Soon the songsmith was hobbling in earnest, wincing with every step. Her eyes ached from the hot, brassy glare overhead; she blinked them only when they began to sting unbearably, afraid that closing them even for an instant would cause her to miss the true path.

Even with his true sight, Alon fared little better. His riding boots were not intended for prolonged walking, even without the hindrance of a bespelled land that seemed determined to thwart every forward step. Soon he, too, was limping.

The young Adept alternated between picking out the path a few stumbling steps ahead, then halting for endless moments to scan the torn, churned vista before them, using the quarterstaff to sweep the ground before his boots.

Several times he muttered softly, extending a hand, and Lydryth saw dark violet light flare from his fingertips, coalesce into a slender arrow of brightness, then wind its way along the ground before him, vanishing ten or fifteen paces farther on. If he can thus mark the true path for us, then we will be able to escape this maze, she thought with relief.

But soon she realized that using his Power to indicate their direction was wearing dangerously upon her companion. Each time he called up the violet arrows of light, the lines around Alon’s eyes and mouth deepened, the skin over his cheekbones grew tighter, until he seemed naught but a gaunt, greyed shadow of the man Lydryth had known. Sweat made runnels in the dust on his face; his thin shirt clung to his back, dark and soaked.

The songsmith fought back a surge of pity, reminding herself coldly that it was he who had led them into this peril in the first place. With a small, distant portion of her mind she was shocked by her own callousness, but she angrily hardened her heart as she placed one foot before the other, over and over again.

Onward they toiled, their pitifully slow progress made even more halting by their frequent stops while Alon determined the correct route. Overhead the sickly-hued sky never changed; heat pressed down on them like a muffling blanket. Thirst soon became a torment.

The travelers had three water flasks between them, hardly enough to last them even one day’s hard journey, considering that Monso must needs share their supply. The only water they had encountered within Yachne’s blighted land lay in muddy, scummed pools of such rankness that no creature could safely drink from them, or from springs that bubbled hot from the bowels of the earth, emitting eye- and throatsearing fumes.

After a time that went unmeasured except by Lydryth’s increasing thirst, pain from her wrenched ankles, and general misery from the will-sapping spell lying over the ensorcelled land, Alon halted. “Rest awhile . . . ,” he rasped. “Water . . .”
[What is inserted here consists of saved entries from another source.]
import Literature.AnabelianGeometry.EtaleTheta.Discharge.Sec5Thm57Tower

/-!
# [EtTh] §5, Theorem 5.7 at ALL levels from the FIRST root: descent of the rigidity clause along the Remark 4.3.2 transitions (pp. 318–319, 330 / PDF pp. 92–93, 104)

Mochizuki, *The étale theta function …*, Publ. RIMS **45** (2009)
[cite: MochizukiEtTh2009, Thm 5.7 p.330 (PDF p.104); Rmk 4.3.2 p.318–319 (PDF pp.92–93)].  Seat abc-iut-L2-d4 (node
`EtTh:Thm5.7`; rows T2/T5/T6 of abc-iut-L2-t4's THM57-TOWER-PLAN.md); PROOF-ONLY over this seat's
`Discharge/Sec5Thm57Tower.lean` (T2: `discrepancy_comp_beta_of_transports`; `thetaRootPreservedAll_of_rootOfUnity`)
and abc-iut-L2-t4's `FrobenioidThetaTower.lean`.

"By allowing `N` to vary, we obtain a compatible system of roots … hence a compatible system of Kummer classes"
(Rmk. 4.3.2, p.319 (PDF p.93)).  On abc-iut-L2-t4's tower the unit discrepancies `u_N := D_c⁻¹·D_p` of the root
transports form a COMPATIBLE SYSTEM `u_N ≫ β_{1,N} = β_{1,N} ≫ u_1` (T2, PROVED in `Sec5Thm57Tower.lean`) as soon as
the level-`N` identifications and divisor-matching automorphism DESCEND to level `1` compatibly with the transitions
`α_{1,N}, β_{1,N}` ("`Ψ` maps the transition diagrams to transition diagrams" — the Cor. 5.12 setting, p.339 (PDF
p.113); Thm. 5.10 (i)).  Since "`β_{N,N'}` is an isometry of Frobenius degree `N'/N`" (p.319 (PDF p.93)), the
[FrdI] composition law raises the unit of `B_N` to the `N`-th power along `β_{1,N}`: `u_N^N = β_{1,N}^*(u_1)` in
`O^×(B_N^birat)`, compatibly with "the natural inclusion `K^× ↪ O^×(B_N^birat)`" (Lemma 5.8).  CONSEQUENCE (this file,
`ThetaFrobenioidTower.thetaRootPreservedAll_of_levelOne`): **Theorem 5.7's rigidity clause at EVERY level `N` follows
from its instance at the FIRST root** — "the discrepancy of the transported right fraction-pair of `Θ̈^{1/l}` itself is
a `2l`-th root of unity of `K`" (`hζ₁`) — plus the two structural inputs just quoted (`hdesc`, `hconst`; binders,
D-0067 (1)).  The residual `hζ₁` is the honest heart of the printed proof ("the rigidity of the étale theta function
[cf. Corollary 2.8, (i)], [applied] to the Kummer classes of Proposition 5.2, (iii) … in light of … Proposition 5.5,
which, by Theorem 5.6, are preserved by `Ψ`", p.330 (PDF p.104)); its last step, Prop. 3.2 (iii) / Rmk. 4.3.2 ("a
compatible system of Kummer classes … is sufficient to distinguish `f`"), is recorded in the shape it will be
consumed (`pow_eq_one_of_kummerTrivial`: Kummer-triviality of `c·ζ⁻¹` at all levels + no divisible constants ⇒
`c^{2l} = 1`).
HONEST FRAMING: kernel-checked implications between typed statements about the §5 data under named hypotheses;
nothing of [EtTh] is asserted unconditionally; typed ≠ discharged; no side taken on anything downstream. -/

namespace Literature.AnabelianGeometry.EtaleTheta

open CategoryTheory
open Literature.AlgebraicGeometry.Frobenioids

universe w v v' u u'

/-! ### T5 in consumable shape: Kummer-trivial at all levels + no divisible constants ⇒ `2l`-torsion -/

/-- **Prop. 3.2 (iii) / Rmk. 4.3.2, last step, as it will be consumed.**  If the constants have no non-trivial
divisible element ("a compatible system of Kummer classes … is sufficient to distinguish `f` from other elements",
Rmk. 4.3.2 p.319 (PDF p.93); Prop. 3.2 (iii) p.296 (PDF p.70) — for `K` a finite extension of `ℚ_p`,
`⋂_N (K^×)^N = 1`) and the Kummer classes of `c` and of a `2l`-th root of unity `ζ` agree at every level (Hilbert 90
form: `c·ζ⁻¹` is an `N`-th power for every `N ≥ 1`), then `c^{2l} = 1`.
[cite: MochizukiEtTh2009, Rmk 4.3.2 p.319 (PDF p.93); Prop 3.2 (iii) p.296 (PDF p.70)] -/
theorem pow_eq_one_of_kummerTrivial {K : Type*} [CommGroup K] {l : ℕ}
    (hK : ∀ x : K, (∀ N : ℕ+, ∃ d : K, d ^ (N : ℕ) = x) → x = 1) {c : K}
    (h : ∃ ζ : K, ζ ^ (2 * l) = 1 ∧ ∀ N : ℕ+, ∃ d : K, d ^ (N : ℕ) = c * ζ⁻¹) : c ^ (2 * l) = 1 := by
  obtain ⟨ζ, hζ, hN⟩ := h
  have hc : c * ζ⁻¹ = 1 := hK _ hN
  rw [mul_inv_eq_one] at hc
  rw [hc, hζ]

namespace ThetaFrobenioidTower

variable {C : Type u} [Category.{v} C] {D : Type u'} [Category.{v'} D] (𝔗 : ThetaFrobenioidTower.{w} C D)
  (Ψ : C ≌ C)

/-- `1 ∣ N`: the first root lies under every level. [cite: MochizukiEtTh2009, Rmk 4.3.2 p.318 (PDF p.92)] -/
theorem one_dvd_level (N : ℕ+) : ((1 : ℕ+) : ℕ) ∣ (N : ℕ) := by
  rw [PNat.one_coe]; exact one_dvd _

/-- **Descent of the rigidity clause from level `1` to level `N`** (one transport datum).  Given the level-`N`
transport data `(α, β, e, D_c, D_p)` and level-`1` data `(α₁, β₁, e₁, D_c¹, D_p¹)` compatible with the transitions
`α_{1,N}, β_{1,N}` (`hΨα`, `hΨβ`, `he` — "`Ψ` maps the transition diagrams to transition diagrams", Cor. 5.12
setting p.339 (PDF p.113)), T2 (`discrepancy_comp_beta_of_transports`) makes the discrepancies compatible,
`u_N ≫ β_{1,N} = β_{1,N} ≫ u_1`; the unit law along the Frobenius-degree-`N` isometry `β_{1,N}` (`hconst`: then
`u_N^N` is the constant `u_1` read in `O^×(B_N^birat)`) turns the LEVEL-1 rigidity "`u_1 = ζ ∈ μ_{2l}(K)`" (`hζ₁`)
into print's level-`N` clause `u_N^N = ζ`.  [cite: MochizukiEtTh2009, Rmk 4.3.2 p.318–319 (PDF pp.92–93); Thm 5.7 p.330 (PDF p.104)] -/
theorem hζ_of_descent (hepi : ∀ ⦃X Y : C⦄ (f : X ⟶ Y), Epi f) {N : ℕ+}
    (hconst : ∀ (u : Aut (𝔗.BN N)) (hu : u ∈ (𝔗.atLevel N).units (𝔗.BN N)) (u₁ : Aut (𝔗.BN 1))
      (hu₁ : u₁ ∈ (𝔗.atLevel 1).units (𝔗.BN 1)) (c : 𝔗.Kˣ),
      u.hom ≫ 𝔗.β (one_dvd_level N) = 𝔗.β (one_dvd_level N) ≫ u₁.hom →
      (𝔗.atLevel 1).unitsToBirat (𝔗.BN 1) ⟨u₁, hu₁⟩ = 𝔗.constEmb 1 c →
        (𝔗.atLevel N).unitsToBirat (𝔗.BN N) ⟨u, hu⟩ ^ (N : ℕ) = 𝔗.constEmb N c)
    {α : Ψ.functor.obj (𝔗.AN N) ≅ 𝔗.AN N} {β : Ψ.functor.obj (𝔗.BN N) ≅ 𝔗.BN N} {e : 𝔗.AN N ≅ 𝔗.AN N}
    {Dc Dp : Aut (𝔗.BN N)}
    (hT : α.inv ≫ Ψ.functor.map (𝔗.sCap N) ≫ β.hom = e.hom ≫ 𝔗.sCap N ≫ Dc.hom)
    (hT' : α.inv ≫ Ψ.functor.map (𝔗.sCup N) ≫ β.hom = e.hom ≫ 𝔗.sCup N ≫ Dp.hom)
    (hu : Dc⁻¹ * Dp ∈ (𝔗.atLevel N).units (𝔗.BN N))
    {α₁ : Ψ.functor.obj (𝔗.AN 1) ≅ 𝔗.AN 1} {β₁ : Ψ.functor.obj (𝔗.BN 1) ≅ 𝔗.BN 1} {e₁ : 𝔗.AN 1 ≅ 𝔗.AN 1}
    {Dc₁ Dp₁ : Aut (𝔗.BN 1)}
    (hΨα : α.inv ≫ Ψ.functor.map (𝔗.α (one_dvd_level N)) ≫ α₁.hom = 𝔗.α (one_dvd_level N))
    (hΨβ : β.inv ≫ Ψ.functor.map (𝔗.β (one_dvd_level N)) ≫ β₁.hom = 𝔗.β (one_dvd_level N))
    (he : 𝔗.α (one_dvd_level N) ≫ e₁.hom = e.hom ≫ 𝔗.α (one_dvd_level N))
    (hT₁ : α₁.inv ≫ Ψ.functor.map (𝔗.sCap 1) ≫ β₁.hom = e₁.hom ≫ 𝔗.sCap 1 ≫ Dc₁.hom)
    (hT₁' : α₁.inv ≫ Ψ.functor.map (𝔗.sCup 1) ≫ β₁.hom = e₁.hom ≫ 𝔗.sCup 1 ≫ Dp₁.hom)
    (hu₁ : Dc₁⁻¹ * Dp₁ ∈ (𝔗.atLevel 1).units (𝔗.BN 1))
    (hζ₁ : ∃ ζ : 𝔗.Kˣ, ζ ^ (2 * 𝔗.l) = 1 ∧ (𝔗.atLevel 1).unitsToBirat (𝔗.BN 1) ⟨Dc₁⁻¹ * Dp₁, hu₁⟩ = 𝔗.constEmb 1 ζ) :
    ∃ ζ : 𝔗.Kˣ, ζ ^ (2 * 𝔗.l) = 1 ∧
      (𝔗.atLevel N).unitsToBirat (𝔗.BN N) ⟨Dc⁻¹ * Dp, hu⟩ ^ (N : ℕ) = 𝔗.constEmb N ζ := by
  obtain ⟨ζ, hζ, h1⟩ := hζ₁
  have hcomp := (𝔗.discrepancy_comp_beta_of_transports Ψ hepi (one_dvd_level N) α₁ α β₁ β hΨα hΨβ he
    hT₁ hT₁' hT hT').2.2
  exact ⟨ζ, hζ, hconst (Dc⁻¹ * Dp) hu (Dc₁⁻¹ * Dp₁) hu₁ ζ hcomp h1⟩

/-- **[EtTh] Theorem 5.7 (root level) at ALL levels from its instance at the FIRST root.**  `ThetaRootPreservedAll Ψ`
from: the [FrdI] inputs of `Sec5Thm57.thetaRootPreserved_of` stated once over `𝔗.pre` (`C` totally epimorphic and of
isotropic type, Def. 1.3 (iii)(d), "`Ψ` preserves pre-steps" and base-equivalent pairs); Prop. 5.3 (vi) read at
every `A_N` (`hdiv`); the COMPATIBLE DESCENT of every level-`N` transport datum to level `1` (`hdesc`: identifications
`α₁, β₁` and a divisor-matching `e₁` compatible with `α_{1,N}, β_{1,N}` and with `e` — Rmk. 4.3.2 / Cor. 5.12 setting
"`Ψ` maps the transition diagrams …", Thm. 5.10 (i), Prop. 5.3 (vi) at `A_1`); the unit law along the
Frobenius-degree-`N` isometry `β_{1,N}` compatible with the constants (`hconst`: Rmk. 4.3.2 p.319, [FrdI] Def. 1.1,
Lemma 5.8); and Theorem 5.7's rigidity clause AT LEVEL 1 in print's form (`hζ₁`: the discrepancy of the transported
right fraction-pair of `Θ̈^{1/l}` is a `2l`-th root of unity of `K` — Cor. 2.8 (i) via Prop. 5.2 (iii), Thm. 5.6).
The level-`N` clause then holds in BOTH halves (`mem_muTorsion_inf_OKxRootN_of_pow_eq_const`).
[cite: MochizukiEtTh2009, Thm 5.7 p.329–330 (PDF pp.103–104); Rmk 4.3.2 p.318–319 (PDF pp.92–93)] -/
theorem thetaRootPreservedAll_of_levelOne (hepi : ∀ ⦃X Y : C⦄ (f : X ⟶ Y), Epi f)
    (hiso : 𝔗.pre.IsOfIsotropicType)
    (hiiid : ∀ ⦃A B B' : C⦄ (φ : A ⟶ B) (φ' : A ⟶ B'), 𝔗.pre.IsCoAngularPreStep φ →
      𝔗.pre.IsCoAngularPreStep φ' → 𝔗.pre.div φ ∣ 𝔗.pre.div φ' →
        ∃ f : B ⟶ B', 𝔗.pre.IsCoAngularPreStep f ∧ φ ≫ f = φ')
    (hpre : PreFrobenioidData.PreservesMor Ψ.functor 𝔗.pre.IsPreStep 𝔗.pre.IsPreStep)
    (hbe : ∀ ⦃A B : C⦄ (φ ψ : A ⟶ B), 𝔗.pre.BaseEquivalent φ ψ →
      𝔗.pre.BaseEquivalent (Ψ.functor.map φ) (Ψ.functor.map ψ))
    (hdiv : ∀ (N : ℕ+) (α : Ψ.functor.obj (𝔗.AN N) ≅ 𝔗.AN N) (β : Ψ.functor.obj (𝔗.BN N) ≅ 𝔗.BN N),
      ∃ e : 𝔗.AN N ≅ 𝔗.AN N,
        𝔗.pre.div (α.inv ≫ Ψ.functor.map (𝔗.sCap N) ≫ β.hom) = 𝔗.pre.div (e.hom ≫ 𝔗.sCap N) ∧
        𝔗.pre.div (α.inv ≫ Ψ.functor.map (𝔗.sCup N) ≫ β.hom) = 𝔗.pre.div (e.hom ≫ 𝔗.sCup N))
    (hdesc : ∀ (N : ℕ+) (α : Ψ.functor.obj (𝔗.AN N) ≅ 𝔗.AN N) (β : Ψ.functor.obj (𝔗.BN N) ≅ 𝔗.BN N)
      (e : 𝔗.AN N ≅ 𝔗.AN N) (Dc Dp : Aut (𝔗.BN N)),
      α.inv ≫ Ψ.functor.map (𝔗.sCap N) ≫ β.hom = e.hom ≫ 𝔗.sCap N ≫ Dc.hom →
      α.inv ≫ Ψ.functor.map (𝔗.sCup N) ≫ β.hom = e.hom ≫ 𝔗.sCup N ≫ Dp.hom →
      ∃ (α₁ : Ψ.functor.obj (𝔗.AN 1) ≅ 𝔗.AN 1) (β₁ : Ψ.functor.obj (𝔗.BN 1) ≅ 𝔗.BN 1) (e₁ : 𝔗.AN 1 ≅ 𝔗.AN 1),
        α.inv ≫ Ψ.functor.map (𝔗.α (one_dvd_level N)) ≫ α₁.hom = 𝔗.α (one_dvd_level N) ∧
        β.inv ≫ Ψ.functor.map (𝔗.β (one_dvd_level N)) ≫ β₁.hom = 𝔗.β (one_dvd_level N) ∧
        𝔗.α (one_dvd_level N) ≫ e₁.hom = e.hom ≫ 𝔗.α (one_dvd_level N) ∧
        𝔗.pre.div (α₁.inv ≫ Ψ.functor.map (𝔗.sCap 1) ≫ β₁.hom) = 𝔗.pre.div (e₁.hom ≫ 𝔗.sCap 1) ∧
        𝔗.pre.div (α₁.inv ≫ Ψ.functor.map (𝔗.sCup 1) ≫ β₁.hom) = 𝔗.pre.div (e₁.hom ≫ 𝔗.sCup 1))
    (hconst : ∀ (N : ℕ+) (u : Aut (𝔗.BN N)) (hu : u ∈ (𝔗.atLevel N).units (𝔗.BN N)) (u₁ : Aut (𝔗.BN 1))
      (hu₁ : u₁ ∈ (𝔗.atLevel 1).units (𝔗.BN 1)) (c : 𝔗.Kˣ),
      u.hom ≫ 𝔗.β (one_dvd_level N) = 𝔗.β (one_dvd_level N) ≫ u₁.hom →
      (𝔗.atLevel 1).unitsToBirat (𝔗.BN 1) ⟨u₁, hu₁⟩ = 𝔗.constEmb 1 c →
        (𝔗.atLevel N).unitsToBirat (𝔗.BN N) ⟨u, hu⟩ ^ (N : ℕ) = 𝔗.constEmb N c)
    (hζ₁ : ∀ (α₁ : Ψ.functor.obj (𝔗.AN 1) ≅ 𝔗.AN 1) (β₁ : Ψ.functor.obj (𝔗.BN 1) ≅ 𝔗.BN 1)
      (e₁ : 𝔗.AN 1 ≅ 𝔗.AN 1) (Dc₁ Dp₁ : Aut (𝔗.BN 1)),
      α₁.inv ≫ Ψ.functor.map (𝔗.sCap 1) ≫ β₁.hom = e₁.hom ≫ 𝔗.sCap 1 ≫ Dc₁.hom →
      α₁.inv ≫ Ψ.functor.map (𝔗.sCup 1) ≫ β₁.hom = e₁.hom ≫ 𝔗.sCup 1 ≫ Dp₁.hom →
      ∀ hu₁ : Dc₁⁻¹ * Dp₁ ∈ (𝔗.atLevel 1).units (𝔗.BN 1), ∃ ζ : 𝔗.Kˣ, ζ ^ (2 * 𝔗.l) = 1 ∧
        (𝔗.atLevel 1).unitsToBirat (𝔗.BN 1) ⟨Dc₁⁻¹ * Dp₁, hu₁⟩ = 𝔗.constEmb 1 ζ) :
    𝔗.ThetaRootPreservedAll Ψ := by
  refine 𝔗.thetaRootPreservedAll_of_rootOfUnity Ψ hepi hiso hiiid hpre hbe hdiv fun N α β e Dc Dp hT hT' hu => ?_
  obtain ⟨α₁, β₁, e₁, hΨα, hΨβ, he, hd1, hd1'⟩ := hdesc N α β e Dc Dp hT hT'
  obtain ⟨Dc₁, Dp₁, hT₁, hT₁', hu₁⟩ := ThetaFrobenioid.exists_codTransport_of_div_eq (𝔉 := 𝔗.atLevel 1) Ψ α₁ β₁
    hepi hiso hiiid hpre hbe e₁ hd1 hd1'
  exact 𝔗.hζ_of_descent Ψ hepi (hconst N) hT hT' hu hΨα hΨβ he hT₁ hT₁' hu₁ (hζ₁ α₁ β₁ e₁ Dc₁ Dp₁ hT₁ hT₁' hu₁)

end ThetaFrobenioidTower

end Literature.AnabelianGeometry.EtaleTheta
Slowly his knees folded and he sank to the ground, where he sat unmoving, shoulders bowed, head hanging with exhaustion.

The songsmith halted, too, then took out their packs of food and water flasks. She held out the container to Alon, who stared at it, his eyes so reddened and dulled with weariness that he seemed scarcely aware of what it was. “Here,” she said, steadying it as she removed the stopper. “Water. Drink, Alon.”